> [WHAT IS REQUIRED] The output should be every line below that includes the word "with".

> [DATA UNDER STUDY]
/-- Conjecture 1 modulo the Γ-IDEAL (kernel form). -/
def IdealKernelModGamma : Prop := ∀ p : FormalPeriodRing, evalP p = 0 → p ∈ JGamma

/-- **Integrality relative to Γ** (value-free): the Γ-ideal is prime, i.e. `P ⧸ JΓ` is an
integral domain — no zero-divisors modulo the moves and the Deligne–Koblitz–Ogus identities. -/
def IsPrimeModGamma : Prop := JGamma.IsPrime

/-- **Conjecture 1 in the fraction field, relative to Γ**: a value-zero class dies modulo `JΓ`
after multiplication by SOME class of non-zero value (an amplifier of one's choice). -/
def WeakKernelModGamma : Prop :=
  ∀ p : FormalPeriodRing, evalP p = 0 → ∃ m : FormalPeriodRing, evalP m ≠ 0 ∧ m * p ∈ JGamma

theorem JGamma_le_ker : JGamma ≤ RingHom.ker evalP := by
  refine Ideal.span_le.mpr ?_
  rintro p ⟨d, hd, rfl⟩
  rw [SetLike.mem_coe, RingHom.mem_ker, evalP_toFormalPeriod]
  exact eval_eq_zero_of_mem_gammaPairSet d hd

theorem JGamma_ne_top : JGamma ≠ ⊤ := by
  intro h
  have h1 : (1 : FormalPeriodRing) ∈ JGamma := by rw [h]; exact Submodule.mem_top
  have h2 := JGamma_le_ker h1
  rw [RingHom.mem_ker, map_one] at h2
  exact one_ne_zero h2

theorem evalP_ne_zero_not_mem {m : FormalPeriodRing} (hm : evalP m ≠ 0) : m ∉ JGamma :=
  fun h => hm (JGamma_le_ker h)

/-- **THE SPLIT** (Ayoub's Cor. 32 / Huber–Wüstholz's effective-injectivity question, inside the
rules and relative to Γ): Conjecture 1 mod the Γ-ideal ⟺ (JΓ is prime) ∧ (fraction-field form). -/
theorem idealKernel_iff : IdealKernelModGamma ↔ IsPrimeModGamma ∧ WeakKernelModGamma := by
  constructor
  · intro h
    refine ⟨Ideal.isPrime_iff.mpr ⟨JGamma_ne_top, @fun a b hab => ?_⟩, fun p hp => ?_⟩
    · have h0 : evalP (a * b) = 0 := JGamma_le_ker hab
      rw [map_mul, mul_eq_zero] at h0
      rcases h0 with ha | hb
      · exact Or.inl (h a ha)
      · exact Or.inr (h b hb)
    · exact ⟨1, by rw [map_one]; exact one_ne_zero, by rw [one_mul]; exact h p hp⟩
  · rintro ⟨hprime, hweak⟩ p hp
    obtain ⟨m, hm, hmp⟩ := hweak p hp
    rcases hprime.mem_or_mem hmp with hm' | hp'
    · exact absurd hm' (evalP_ne_zero_not_mem hm)
    · exact hp'

/-- The subgroup sector maps into the Γ-ideal. -/
theorem toFormalPeriod_mem_JGamma {c : FormalRep}
    (hc : c ∈ relations ⊔ AddSubgroup.closure gammaPairSet) : toFormalPeriod c ∈ JGamma := by
  have hle : relations ⊔ AddSubgroup.closure gammaPairSet ≤
      (JGamma.toAddSubgroup).comap toFormalPeriod.toAddMonoidHom := by
    refine sup_le ?_ ((AddSubgroup.closure_le _).mpr ?_)
    · intro d hd
      rw [AddSubgroup.mem_comap]
      show toFormalPeriod d ∈ JGamma
      rw [toFormalPeriod_eq_zero_of_mem hd]
      exact JGamma.zero_mem
    · intro d hd
      rw [SetLike.mem_coe, AddSubgroup.mem_comap]
      show toFormalPeriod d ∈ JGamma
      exact Ideal.subset_span ⟨d, hd, rfl⟩
  have := hle hc
  rw [AddSubgroup.mem_comap] at this
  exact this

/-- **The crux implies Conjecture 1 modulo the Γ-ideal** (hence, by `idealKernel_iff`, the crux
implies primality of `JΓ` — a value-free necessary condition — and the fraction-field form). -/
theorem idealKernel_of_crux (h : CompleteModGammaSector) : IdealKernelModGamma := by
  have hK : KernelMod gammaPairSet :=
    (completeMod_iff_kernel gammaPairSet).mp (crux_iff_completeMod.mp h)
  intro p hp
  obtain ⟨c, rfl⟩ := toFormalPeriod_surjective p
  rw [evalP_toFormalPeriod] at hp
  exact toFormalPeriod_mem_JGamma (hK c hp)

theorem isPrime_of_crux (h : CompleteModGammaSector) : IsPrimeModGamma :=
  (idealKernel_iff.mp (idealKernel_of_crux h)).1

/-- **The typing seam** (card spectator-stability-split, restated on `P`): the subgroup sector is
the full preimage of the Γ-ideal. -/
def SubgroupSeam : Prop :=
  ∀ c : FormalRep, toFormalPeriod c ∈ JGamma → c ∈ relations ⊔ AddSubgroup.closure gammaPairSet

/-- crux ⟺ (Conjecture 1 mod the Γ-ideal) ∧ seam ⟺ prime ∧ fraction-field form ∧ seam. -/
theorem crux_iff_idealKernel_and_seam :
    CompleteModGammaSector ↔ IdealKernelModGamma ∧ SubgroupSeam := by
  constructor
  · intro h
    refine ⟨idealKernel_of_crux h, fun c hc => ?_⟩
    have hK : KernelMod gammaPairSet :=
      (completeMod_iff_kernel gammaPairSet).mp (crux_iff_completeMod.mp h)
    exact hK c (by have := JGamma_le_ker hc; rwa [RingHom.mem_ker, evalP_toFormalPeriod] at this)
  · rintro ⟨h1, h2⟩
    refine crux_iff_completeMod.mpr ((completeMod_iff_kernel gammaPairSet).mpr fun c hc => ?_)
    exact h2 c (h1 _ (by rw [evalP_toFormalPeriod]; exact hc))

theorem crux_iff_prime_weak_seam :
    CompleteModGammaSector ↔ IsPrimeModGamma ∧ WeakKernelModGamma ∧ SubgroupSeam := by
  rw [crux_iff_idealKernel_and_seam, idealKernel_iff, and_assoc]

> [TASK ANSWER]
      rcases h0 with ha | hb
    rcases hprime.mem_or_mem hmp with hm' | hp'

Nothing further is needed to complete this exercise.